Arduino – Does this mechanical switch really have no bounce

arduinodebounceswitches

I'm prototyping with a bunch of no name mechanical button mini-switches and SAM D21 microcontroller (Adafruit Feather M0). The switch is connected directly between the ground and the input pin #19 (PB02 of ATSAMD21G18) without any debouncing circuitry #19. This Arduino test program:

constexpr int BUTTON = 19;

void setup()
{
  pinMode(BUTTON,  INPUT_PULLUP);
}

void loop()
{
  Serial << digitalRead(BUTTON) << ", " << micros() << "\n";
}

produces a log of clean transitions without a single bounce, e.g.

1, 8891998
1, 8892101
1, 8892197
1, 8892362
0, 8892468
0, 8892569
0, 8892668
0, 8892764
....
0, 9063951
0, 9064048
0, 9064145
0, 9064305
1, 9064401
1, 9064507
1, 9064610
1, 9064706

Pin PB02 is read more often than every 0.1ms, which seems sufficient to catch mechanical switch bounce. Is there some hardware filtering involved here? Unfortunately, I don't have a scope handy to capture the signal.

Here is a picture of the switch:

enter image description here

EDIT

There are several answers blaming serial port latency for missing the bounce. This is incorrect. I'm logging timestamps of each measurement, which are better than 4μs accurate. See https://www.arduino.cc/en/pmwiki.php%3Fn%3DReference/Micros for description of micros() function, specifically: "On 16 MHz Arduino boards (e.g. Duemilanove and Nano), this function has a resolution of four microseconds".

EDIT'

Picture of the test setup, as requested (tiny switch on the left):

enter image description here

Best Answer

Not every electromechanical contact exhibits bounces, and if it does, not always every single time you activate it. Moreover, some switches bounce only on one "edge" of the signal, i.e. only when closed or open. And other switches' bounces are so quick that they are not detectable by common MCUs. You need a scope to capture that behavior.

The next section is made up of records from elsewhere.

/-- ★★ (R3) **THE READ SET OF (2.16) IS CARRIED BY `□^{≈7}`**: for `0 < k ≤ m + K`, `1 ≤ M₁`, `2L^k ≤ s`, every fine point of the
`k`-block of either endpoint of a bond of `liftIter k (inputs (near 𝐁_k(□_c^{≈4})))` lies in `□_c^{≈7} = cubeEnl s c 7` — the honest
collar for print's *«U_{k,□} depends on V_k restricted to □^{≈4}»*. [cite: Balaban1988Convergent, (2.16) p.257] -/
theorem readSet_block_subset_cubeEnl {k : ℕ} (hk0 : 0 < k) (hk : k ≤ P.m + P.K) {M₁ : ℕ} (hM : 1 ≤ M₁)
    {s : ℕ} (hs : 2 * P.L ^ k ≤ s) (c : Pt P.d) {x : PBond P k}
    (hx : x ∈ liftIter k (inputs (near (Bj M₁ (Node00.cubeEnl P s c 4) k))))
    {z : Site P 0} (hz : blockIter k z = x.src ∨ blockIter k z = x.tgt) :
    z ∈ Node00.cubeEnl P s c 7 := by
  rw [cubeEnl_eq] at hx ⊢
  exact collar_mono s c (by omega) (block_mem_collar_of_liftIter hk0 hk hM s c _ hx hz)

/-- ★★ (R4) **THE (DISJ) DISCHARGE**: a fibre of def-R's shape `fib ⊆ bondsMeeting k Z` (`fibOfSeq = bondsMeeting k Z′(s)`) MISSES the read
set of every cube whose `□^{≈7}` misses `Z` — file 28 (N1)'s `hdisj` ∕ 22c's, as a theorem of the geometry (`0 < k ≤ m + K`, `1 ≤ M₁`,
`2L^k ≤ s`). [cite: Balaban1988Convergent, (2.16) p.257; Balaban1989LargeFieldI, (0.3) p.176, (1.1) p.177] -/
theorem not_mem_of_far {k : ℕ} (hk0 : 0 < k) (hk : k ≤ P.m + P.K) {M₁ : ℕ} (hM : 1 ≤ M₁)
    {s : ℕ} (hs : 2 * P.L ^ k ≤ s) (c : Pt P.d) (Z : Set (Site P 0)) (fib : Finset (PBond P k))
    (hfib : ∀ b ∈ fib, b ∈ Node00.bondsMeeting k Z) (hZ : ∀ z ∈ Z, z ∉ Node00.cubeEnl P s c 7) :
    ∀ x ∈ liftIter k (inputs (near (Bj M₁ (Node00.cubeEnl P s c 4) k))), x ∉ fib := by
  intro x hx hxf
  obtain ⟨z, hzZ, hz⟩ := hfib x hxf
  rw [node00_blockIter_eq] at hz
  exact hZ z hzZ (readSet_block_subset_cubeEnl hk0 hk hM hs c hx hz)

/-! ## §5 At the record: 29 (G5′) ∕ (G5″) with (DISJ) discharged by the geometry -/

section AtRecord

open Literature.MathematicalPhysics.QuantumFieldTheory.Balaban1983to89.Node00
open T4Continuum B14.Eq218Concrete
open Literature.MathematicalPhysics.QuantumFieldTheory.Balaban1983to89.T4DressedR (FibreIndep)
open Literature.MathematicalPhysics.QuantumFieldTheory.Balaban1983to89.T4IndicatorShell (smallInd)
open Literature.MathematicalPhysics.QuantumFieldTheory.Balaban1983to89.T4LipschitzLedger (Pol)
open Summit.QuantumFields.YangMills.Theorems.N21ChiSlotCubeGeometry (fibreIndep_recordStatN_of_numerics fibreIndep_chiSeqN_off_of_numerics)

variable (F : T4Family) (N : ℕ) [NeZero N]

/-- (A1) The record's cube side `L^{k+1}M₂R_k` is at least `2L^k` once `1 ≤ M₂`. [cite: Balaban1988Convergent, (2.17) p.257 (bookkeeping)] -/
theorem two_mul_pow_le_cubeSide (ν : Stage7Numerics) (g : ℕ → ℝ) (K k : ℕ) (hM₂ : 1 ≤ ν.M₂) :
    2 * (F.P K).L ^ k ≤ cubeSide (F.P K).L ν.M₂ (RkOfRecord (F.P K).L ν.r (g k)) k := by
  unfold cubeSide
  have hR := B14SeparationOfRecord.one_le_RkOfRecord (F.P K).L_pos ν.r (g k)
  have hL : 2 ≤ (F.P K).L := (F.P K).hL.2
  calc 2 * (F.P K).L ^ k ≤ (F.P K).L * (F.P K).L ^ k * 1 * 1 := by
        rw [mul_one, mul_one]; exact Nat.mul_le_mul_right _ hL
    _ ≤ (F.P K).L ^ (k + 1) * ν.M₂ * RkOfRecord (F.P K).L ν.r (g k) := by
        rw [pow_succ, mul_comm ((F.P K).L ^ k)]
        exact Nat.mul_le_mul (Nat.mul_le_mul le_rfl hM₂) hR

/-- ★ (A2) **FILE 28 (N1) ∕ 29 (G5′) WITH (DISJ) DISCHARGED**: cube `a`'s block-sup statistic at `𝔟ᴺ` is fibre-independent of every fibre
`fib ⊆ bondsMeeting k Z` as soon as `□_a^{≈7}` misses `Z` — binders left: `0 < k ≤ m + K`, `1 ≤ M₁`, `1 ≤ M₂`, `L·M₁ ≤ L^{k+1}M₂R_k`.
[cite: Balaban1988Convergent, (2.12)–(2.13) p.256, (2.16)–(2.17) p.257; Balaban1989LargeFieldI, (0.3) p.176] -/
theorem fibreIndep_recordStatN_of_far (ν : Stage7Numerics) (g : ℕ → ℝ) (K k : ℕ) [DecidableEq (PBond (F.P K) k)]
    (hk : k ≤ (F.P K).m + (F.P K).K) (hk0 : 0 < k) (hM : 1 ≤ ν.M₁) (hM₂ : 1 ≤ ν.M₂)
    (hnum : (F.P K).L * ν.M₁ ≤ cubeSide (F.P K).L ν.M₂ (RkOfRecord (F.P K).L ν.r (g k)) k)
    (a : ↥(cubeIndices (F.P K) (cubeSide (F.P K).L ν.M₂ (RkOfRecord (F.P K).L ν.r (g k)) k)))
    (Z : Set (Site (F.P K) 0)) (fib : Finset (PBond (F.P K) k)) (hfib : ∀ b ∈ fib, b ∈ bondsMeeting k Z)
    (hZ : ∀ z ∈ Z, z ∉ cubeEnl (F.P K) (cubeSide (F.P K).L ν.M₂ (RkOfRecord (F.P K).L ν.r (g k)) k) a 7) :
    FibreIndep fib fun V : GaugeField (F.P K) k (SU N) =>
      ⨆ p : ↥(plaqInside (cubeEnl (F.P K) (cubeSide (F.P K).L ν.M₂ (RkOfRecord (F.P K).L ν.r (g k)) k) a 1)),
        dist1 (GaugeField.plaqHol (ukBox (normalise (bgFamOfRecord F N ν K k) (plaqDetermined_plaqSmall _)) ν.M₁
          (cubeEnl (F.P K) (cubeSide (F.P K).L ν.M₂ (RkOfRecord (F.P K).L ν.r (g k)) k) a 4) k V) p.1) :=
  fibreIndep_recordStatN_of_numerics F N ν g K k hk hk0 hM hnum a fib
    (not_mem_of_far hk0 hk hM (two_mul_pow_le_cubeSide F ν g K k hM₂) a.1 Z fib hfib hZ)

/-- ★★ (A3) **KT-28's (LOC) AT `𝔟ᴺ` MODULO NUMERICS ONLY** (29 (G5″) with `hoff` discharged): for every fibre `fib ⊆ bondsMeeting k Z`, every
polarity and threshold vector, the product of χ-slots over the cubes of `Ω_k(s)` outside a set `On` CONTAINING EVERY CUBE WHOSE `□^{≈7}` MEETS
`Z` is fibre-independent of `fib` — binders left: `0 < k ≤ m + K`, `1 ≤ M₁`, `1 ≤ M₂`, `L·M₁ ≤ L^{k+1}M₂R_k`.
[cite: Balaban1988Convergent, (2.16)–(2.18) p.257; Balaban1989LargeFieldI, (0.3) p.176, (1.1) p.177] -/
theorem fibreIndep_chiSeqN_off_of_far (ν : Stage7Numerics) (g : ℕ → ℝ) (K k : ℕ) [DecidableEq (PBond (F.P K) k)]
    (hk : k ≤ (F.P K).m + (F.P K).K) (hk0 : 0 < k) (hM : 1 ≤ ν.M₁) (hM₂ : 1 ≤ ν.M₂)
    (hnum : (F.P K).L * ν.M₁ ≤ cubeSide (F.P K).L ν.M₂ (RkOfRecord (F.P K).L ν.r (g k)) k)
    (Z : Set (Site (F.P K) 0)) (fib : Finset (PBond (F.P K) k)) (hfib : ∀ b ∈ fib, b ∈ bondsMeeting k Z)
    {D : ℕ → Set (Set (Site (F.P K) 0))} (s : Seq D k)
    (On : Finset ↥(cubeIndices (F.P K) (cubeSide (F.P K).L ν.M₂ (RkOfRecord (F.P K).L ν.r (g k)) k)))
    (hOn : ∀ c : ↥(cubeIndices (F.P K) (cubeSide (F.P K).L ν.M₂ (RkOfRecord (F.P K).L ν.r (g k)) k)), c ∉ On →
      ∀ z ∈ Z, z ∉ cubeEnl (F.P K) (cubeSide (F.P K).L ν.M₂ (RkOfRecord (F.P K).L ν.r (g k)) k) c 7)
    (pol : ↥(cubeIndices (F.P K) (cubeSide (F.P K).L ν.M₂ (RkOfRecord (F.P K).L ν.r (g k)) k)) → Pol)
    (S : ↥(cubeIndices (F.P K) (cubeSide (F.P K).L ν.M₂ (RkOfRecord (F.P K).L ν.r (g k)) k)) → ℝ) :
    FibreIndep fib fun V : GaugeField (F.P K) k (SU N) =>
      ∏ c ∈ (cubesIn (fun a : ↥(cubeIndices (F.P K) (cubeSide (F.P K).L ν.M₂ (RkOfRecord (F.P K).L ν.r (g k)) k)) =>
          cubeEnl (F.P K) (cubeSide (F.P K).L ν.M₂ (RkOfRecord (F.P K).L ν.r (g k)) k) a 0) (s.Ω k)).filter (fun c => c ∉ On),
        (pol c).fac (smallInd (⨆ p : ↥(plaqInside (cubeEnl (F.P K) (cubeSide (F.P K).L ν.M₂ (RkOfRecord (F.P K).L ν.r (g k)) k) c 1)),
          dist1 (GaugeField.plaqHol (ukBox (normalise (bgFamOfRecord F N ν K k) (plaqDetermined_plaqSmall _)) ν.M₁
            (cubeEnl (F.P K) (cubeSide (F.P K).L ν.M₂ (RkOfRecord (F.P K).L ν.r (g k)) k) c 4) k V) p.1)) (S c)) :=
  fibreIndep_chiSeqN_off_of_numerics F N ν g K k hk hk0 hM hnum fib s On
    (fun c _ hc => not_mem_of_far hk0 hk hM (two_mul_pow_le_cubeSide F ν g K k hM₂) c.1 Z fib hfib (hOn c hc)) pol S

/-- (A4) def-R's fibre bond set of a sequence IS a fibre of the shape `⊆ bondsMeeting k Z′(s)` (definitional unfolding of `fibOfSeq`).
[cite: Balaban1989LargeFieldI, (0.3) p.176, (1.1) p.177] -/
theorem mem_bondsMeeting_of_mem_fibOfSeq (ν : Stage7Numerics) (τ : TowerNumerics) (p : B12.RunParams) (g : ℕ → ℝ) (k : ℕ)
    (sq : SeqOfRecord F ν τ.M g p.K k) {b : PBond (F.P p.K) k} (hb : b ∈ fibOfSeq F ν τ p g k sq) :
    b ∈ bondsMeeting k (zpOfSeq F ν τ g p.K k sq) := by
  classical
  unfold fibOfSeq at hb
  exact (Finset.mem_filter.1 hb).2

/-- ★★ (A5) **ONE APPLICATION AT def-R's FIBRE**: (A3) with `fib := fibOfSeq F ν τ p g k sq` — the `T^{(k)}`-bond variables over which (0.3) integrates
for the large-field sequence `sq` — and `Z := Z′(sq) = zpOfSeq …`: the product of χ-slots over the cubes of `Ω_k(s)` outside any `On` containing the
cubes whose `□^{≈7}` meets `Z′(sq)` is independent of the (0.3) fibre variables (binders: `0 < k ≤ m + K`, `1 ≤ M₁`, `1 ≤ M₂`, `L·M₁ ≤ L^{k+1}M₂R_k`).
[cite: Balaban1988Convergent, (2.16)–(2.18) p.257; Balaban1989LargeFieldI, (0.3) p.176, (1.1) p.177] -/
theorem fibreIndep_chiSeqN_off_of_far_fibOfSeq (ν : Stage7Numerics) (τ : TowerNumerics) (p : B12.RunParams) (g : ℕ → ℝ) (k : ℕ)
    [DecidableEq (PBond (F.P p.K) k)]
    (hk : k ≤ (F.P p.K).m + (F.P p.K).K) (hk0 : 0 < k) (hM : 1 ≤ ν.M₁) (hM₂ : 1 ≤ ν.M₂)
    (hnum : (F.P p.K).L * ν.M₁ ≤ cubeSide (F.P p.K).L ν.M₂ (RkOfRecord (F.P p.K).L ν.r (g k)) k)
    (sq : SeqOfRecord F ν τ.M g p.K k) {D : ℕ → Set (Set (Site (F.P p.K) 0))} (s : Seq D k)
    (On : Finset ↥(cubeIndices (F.P p.K) (cubeSide (F.P p.K).L ν.M₂ (RkOfRecord (F.P p.K).L ν.r (g k)) k)))
    (hOn : ∀ c : ↥(cubeIndices (F.P p.K) (cubeSide (F.P p.K).L ν.M₂ (RkOfRecord (F.P p.K).L ν.r (g k)) k)), c ∉ On →
      ∀ z ∈ zpOfSeq F ν τ g p.K k sq, z ∉ cubeEnl (F.P p.K) (cubeSide (F.P p.K).L ν.M₂ (RkOfRecord (F.P p.K).L ν.r (g k)) k) c 7)
    (pol : ↥(cubeIndices (F.P p.K) (cubeSide (F.P p.K).L ν.M₂ (RkOfRecord (F.P p.K).L ν.r (g k)) k)) → Pol)
    (S : ↥(cubeIndices (F.P p.K) (cubeSide (F.P p.K).L ν.M₂ (RkOfRecord (F.P p.K).L ν.r (g k)) k)) → ℝ) :
    FibreIndep (fibOfSeq F ν τ p g k sq) fun V : GaugeField (F.P p.K) k (SU N) =>
      ∏ c ∈ (cubesIn (fun a : ↥(cubeIndices (F.P p.K) (cubeSide (F.P p.K).L ν.M₂ (RkOfRecord (F.P p.K).L ν.r (g k)) k)) =>
          cubeEnl (F.P p.K) (cubeSide (F.P p.K).L ν.M₂ (RkOfRecord (F.P p.K).L ν.r (g k)) k) a 0) (s.Ω k)).filter (fun c => c ∉ On),
        (pol c).fac (smallInd (⨆ q : ↥(plaqInside (cubeEnl (F.P p.K) (cubeSide (F.P p.K).L ν.M₂ (RkOfRecord (F.P p.K).L ν.r (g k)) k) c 1)),
          dist1 (GaugeField.plaqHol (ukBox (normalise (bgFamOfRecord F N ν p.K k) (plaqDetermined_plaqSmall _)) ν.M₁
            (cubeEnl (F.P p.K) (cubeSide (F.P p.K).L ν.M₂ (RkOfRecord (F.P p.K).L ν.r (g k)) k) c 4) k V) q.1)) (S c)) :=
  fibreIndep_chiSeqN_off_of_far F N ν g p.K k hk hk0 hM hM₂ hnum (zpOfSeq F ν τ g p.K k sq) (fibOfSeq F ν τ p g k sq)
    (fun _ hb => mem_bondsMeeting_of_mem_fibOfSeq F ν τ p g k sq hb) s On hOn pol S

end AtRecord

end Summit.QuantumFields.YangMills.Theorems.N21ReadSetDisj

The variations could be astounding.

An interesting article about debouncing from embedded guru Jack Ganssle shows you some empirical data.

Excerpts (emphasis mine):

Many of the switches exhibited quite wild and unexpected behavior. Bounces of under 100 nsec were common (more on this later). No reasonable micro could reliably capture these sorts of transitions, so I abandoned that plan and instead used the scope, connecting both analog and digital channels to the switch. This let me see what was going on in the analog domain, and how a computer would interpret the data. A 5 volt supply and 1k pull-up completed the test jig.

If a sub-100 nsec transition won't be captured by a computer why worry about it? Unfortunately, even a very short signal will toggle the logic once in a while. Tie it to an interrupt and the likelihood increases. Those transitions, though very short, will occasionally pervert the debounce routine. For the sake of the experiment we need to see them.

[...]

So how long do switches bounce for? The short answer: sometimes a lot, sometimes not at all.

Only two switches exhibited bounces exceeding 6200 µsec. Switch E, what seemed like a nice red pushbutton, had a worst case bounce when it opened of 157 msec - almost a 1/6 of a second! Yuk. Yet it never exceeded a 20 µsec bounce when closed. Go figure.

Another switch took 11.3 msec to completely close one time; other actuations were all under 10 msec.

Toss out those two samples and the other 16 switches exhibited an average 1557 µsec of bouncing, with, as I said, a max of 6200 µsec. Not bad at all.

Seven of the switches consistently bounced much longer when closed than when opened. I was amazed to find that for most of the switches many bounces on opening lasted for less than 1 µsec - that's right, less than a millionth of a second. Yet the very next experiment on the same switch could yield a reading in the hundreds of microseconds.

Identical switches were not particularly identical. Two matching pairs were tested; each twin differed from its brother by a factor of two.

[...]

Use a grain of salt when playing with these numbers. Civil engineers don't really know the exact strength of a concrete beam poured by indolent laborers, so they beef things up a bit. They add margin. Do the same here. Assume things are worse than shown.

Bottom line: always assume switches will bounce and implement a conservative debouncing strategy (HW, SW or even both for maximum reliability).

If you really need to optimize things, you have to characterize your switch with sound statistical methods (never trust the manufacturer, unless you have a legal guarantee), so that you can choose the optimum debouncing strategy/parameters.